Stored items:
..............................

import Mathlib
import HarnessLib
import Summits.ValiantsHypothesis.ValiantsHypothesis.Theses.MonotoneRestoration
import Summits.ValiantsHypothesis.ValiantsHypothesis.Theorems.MonotoneRestorationQP.Negative.LoadBearing
import Literature.Computability.AlgebraicComplexity.DawarWilsenach2025
import Literature.Computability.AlgebraicComplexity.DawarWilsenach2025Thm71

/-! # Route MonotoneRestoration — crux `MonotoneRestorationQP`: the `VP` hypothesis of L1 is load-bearing
(stmt-ValiantsHypothesis-15886, line Sketch v10, lead c5)

Line Sketch v10 cuts the crux into L1 (`stub_orbitRestoration`: matrix-symmetric `VP` families over
`ℂ` have square-symmetric circuits of quasi-polynomial ORBIT size) and L2 (orbit → size
compression). `Negative/OrbitCompressionFalseWithoutVP.lean` (p163656) shows that L2 minus
`IsVPFamily` is false (degree witness). This file records the companion certificate for L1: L1 minus
`IsVPFamily` is FALSE, by the permanent — matrix-symmetric (`rename_perm_perPoly`), and of orbit size
`≥ 2^{ε n}` infinitely often in every square-symmetric circuit family computing it (Dawar–Wilsenach
2025, Thm 7.1, proved in the tree: `DawarWilsenach2025_thm71_holds`), versus `2^{(log₂ n + c)^c}`
(`polylog_pow_lt_linear`). So both halves of the cut use `VP` essentially: L1 through the EXCLUSION
of the permanent (it decides VH), L2 through degree/size.
-/

noncomputable section

-- `Summit.ValiantsHypothesis.ValiantsHypothesis.…` is the tree's mandated namespace (Sub = Summit).
set_option linter.dupNamespace false

namespace Summit.ValiantsHypothesis.ValiantsHypothesis.Theorems

open Literature.Computability.AlgebraicComplexity
open Filter

/-- **The `VP` hypothesis of L1 is load-bearing**: "every matrix-symmetric family over `ℂ` has
square-symmetric circuits of quasi-polynomial orbit size" is FALSE — the permanent is
matrix-symmetric and, by Dawar–Wilsenach Thm 7.1 in ORBIT form, every square-symmetric circuit
family computing it has orbit size `≥ 2^{ε n}` infinitely often. [cite: DawarWilsenach2025, Thm. 7.1 (p. 18)] -/
theorem orbitRestoration_false_without_VP :
    ¬ (∀ f : (n : ℕ) → MvPolynomial (Fin n × Fin n) ℂ,
      (∀ (n : ℕ) (σ τ : Equiv.Perm (Fin n)),
        MvPolynomial.rename (fun p : Fin n × Fin n => (σ p.1, τ p.2)) (f n) = f n) →
      ∃ c : ℕ, ∀ n : ℕ, ∃ (G : Type) (_ : Fintype G)
        (C : LabelledArithCircuit ℂ (Fin n × Fin n) Unit G),
        C.IsSymmetric (Equiv.Perm (Fin n)) ∧ C.eval (C.output ()) = f n ∧
          C.orbitSize (Equiv.Perm (Fin n)) ≤ 2 ^ ((Nat.log 2 n + c) ^ c)) := by
  intro h
  have hsymm : ∀ (n : ℕ) (σ τ : Equiv.Perm (Fin n)),
      MvPolynomial.rename (fun p : Fin n × Fin n => (σ p.1, τ p.2)) (perPoly (Fin n) ℂ) =
        perPoly (Fin n) ℂ := by
    intro n σ τ
    have h' := congrArg (MvPolynomial.map (Complex.ofRealHom.comp NNReal.toRealHom))
      (MonotoneRestorationQP.Negative.rename_perm_perPoly n σ τ)
    rw [MvPolynomial.map_rename, map_perPoly] at h'
    exact h'
  obtain ⟨c, hc⟩ := h (fun n => perPoly (Fin n) ℂ) hsymm
  choose G inst C hCsymm hCeval hCorb using hc
  obtain ⟨ε, hε, hfreq⟩ := @DawarWilsenach2025_thm71_holds ℂ _ _ G inst C hCsymm hCeval
  obtain ⟨n₀, key⟩ := MonotoneRestorationQP.Negative.polylog_pow_lt_linear c hε
  obtain ⟨n, hle, hn⟩ := (hfreq.and_eventually (eventually_ge_atTop n₀)).exists
  have horb : (((C n).orbitSize (Equiv.Perm (Fin n)) : ℕ) : ℝ) ≤
      (2 : ℝ) ^ (((Nat.log 2 n + c) ^ c : ℕ) : ℝ) := by
    rw [Real.rpow_natCast]
    exact_mod_cast hCorb n
  have hlt : (2 : ℝ) ^ (((Nat.log 2 n + c) ^ c : ℕ) : ℝ) < (2 : ℝ) ^ (ε * n) := by
    apply (Real.rpow_lt_rpow_left_iff one_lt_two).2
    have := key n hn
    push_cast at this ⊢
    exact this
  exact absurd (hle.trans horb) (not_le.mpr hlt)

end Summit.ValiantsHypothesis.ValiantsHypothesis.Theorems

end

..............................

Copy down the entries exactly, leaving out no line.

> **Exercise response**
import Mathlib
import HarnessLib
import Summits.ValiantsHypothesis.ValiantsHypothesis.Theses.MonotoneRestoration
import Summits.ValiantsHypothesis.ValiantsHypothesis.Theorems.MonotoneRestorationQP.Negative.LoadBearing
import Literature.Computability.AlgebraicComplexity.DawarWilsenach2025
import Literature.Computability.AlgebraicComplexity.DawarWilsenach2025Thm71

/-! # Route MonotoneRestoration — crux `MonotoneRestorationQP`: the `VP` hypothesis of L1 is load-bearing
(stmt-ValiantsHypothesis-15886, line Sketch v10, lead c5)

Line Sketch v10 cuts the crux into L1 (`stub_orbitRestoration`: matrix-symmetric `VP` families over
`ℂ` have square-symmetric circuits of quasi-polynomial ORBIT size) and L2 (orbit → size
compression). `Negative/OrbitCompressionFalseWithoutVP.lean` (p163656) shows that L2 minus
`IsVPFamily` is false (degree witness). This file records the companion certificate for L1: L1 minus
`IsVPFamily` is FALSE, by the permanent — matrix-symmetric (`rename_perm_perPoly`), and of orbit size
`≥ 2^{ε n}` infinitely often in every square-symmetric circuit family computing it (Dawar–Wilsenach
2025, Thm 7.1, proved in the tree: `DawarWilsenach2025_thm71_holds`), versus `2^{(log₂ n + c)^c}`
(`polylog_pow_lt_linear`). So both halves of the cut use `VP` essentially: L1 through the EXCLUSION
of the permanent (it decides VH), L2 through degree/size.
-/

noncomputable section

-- `Summit.ValiantsHypothesis.ValiantsHypothesis.…` is the tree's mandated namespace (Sub = Summit).
set_option linter.dupNamespace false

namespace Summit.ValiantsHypothesis.ValiantsHypothesis.Theorems

open Literature.Computability.AlgebraicComplexity
open Filter

/-- **The `VP` hypothesis of L1 is load-bearing**: "every matrix-symmetric family over `ℂ` has
square-symmetric circuits of quasi-polynomial orbit size" is FALSE — the permanent is
matrix-symmetric and, by Dawar–Wilsenach Thm 7.1 in ORBIT form, every square-symmetric circuit
family computing it has orbit size `≥ 2^{ε n}` infinitely often. [cite: DawarWilsenach2025, Thm. 7.1 (p. 18)] -/
theorem orbitRestoration_false_without_VP :
    ¬ (∀ f : (n : ℕ) → MvPolynomial (Fin n × Fin n) ℂ,
      (∀ (n : ℕ) (σ τ : Equiv.Perm (Fin n)),
        MvPolynomial.rename (fun p : Fin n × Fin n => (σ p.1, τ p.2)) (f n) = f n) →
      ∃ c : ℕ, ∀ n : ℕ, ∃ (G : Type) (_ : Fintype G)
        (C : LabelledArithCircuit ℂ (Fin n × Fin n) Unit G),
        C.IsSymmetric (Equiv.Perm (Fin n)) ∧ C.eval (C.output ()) = f n ∧
          C.orbitSize (Equiv.Perm (Fin n)) ≤ 2 ^ ((Nat.log 2 n + c) ^ c)) := by
  intro h
  have hsymm : ∀ (n : ℕ) (σ τ : Equiv.Perm (Fin n)),
      MvPolynomial.rename (fun p : Fin n × Fin n => (σ p.1, τ p.2)) (perPoly (Fin n) ℂ) =
        perPoly (Fin n) ℂ := by
    intro n σ τ
    have h' := congrArg (MvPolynomial.map (Complex.ofRealHom.comp NNReal.toRealHom))
      (MonotoneRestorationQP.Negative.rename_perm_perPoly n σ τ)
    rw [MvPolynomial.map_rename, map_perPoly] at h'
    exact h'
  obtain ⟨c, hc⟩ := h (fun n => perPoly (Fin n) ℂ) hsymm
  choose G inst C hCsymm hCeval hCorb using hc
  obtain ⟨ε, hε, hfreq⟩ := @DawarWilsenach2025_thm71_holds ℂ _ _ G inst C hCsymm hCeval
  obtain ⟨n₀, key⟩ := MonotoneRestorationQP.Negative.polylog_pow_lt_linear c hε
  obtain ⟨n, hle, hn⟩ := (hfreq.and_eventually (eventually_ge_atTop n₀)).exists
  have horb : (((C n).orbitSize (Equiv.Perm (Fin n)) : ℕ) : ℝ) ≤
      (2 : ℝ) ^ (((Nat.log 2 n + c) ^ c : ℕ) : ℝ) := by
    rw [Real.rpow_natCast]
    exact_mod_cast hCorb n
  have hlt : (2 : ℝ) ^ (((Nat.log 2 n + c) ^ c : ℕ) : ℝ) < (2 : ℝ) ^ (ε * n) := by
    apply (Real.rpow_lt_rpow_left_iff one_lt_two).2
    have := key n hn
    push_cast at this ⊢
    exact this
  exact absurd (hle.trans horb) (not_le.mpr hlt)

end Summit.ValiantsHypothesis.ValiantsHypothesis.Theorems

end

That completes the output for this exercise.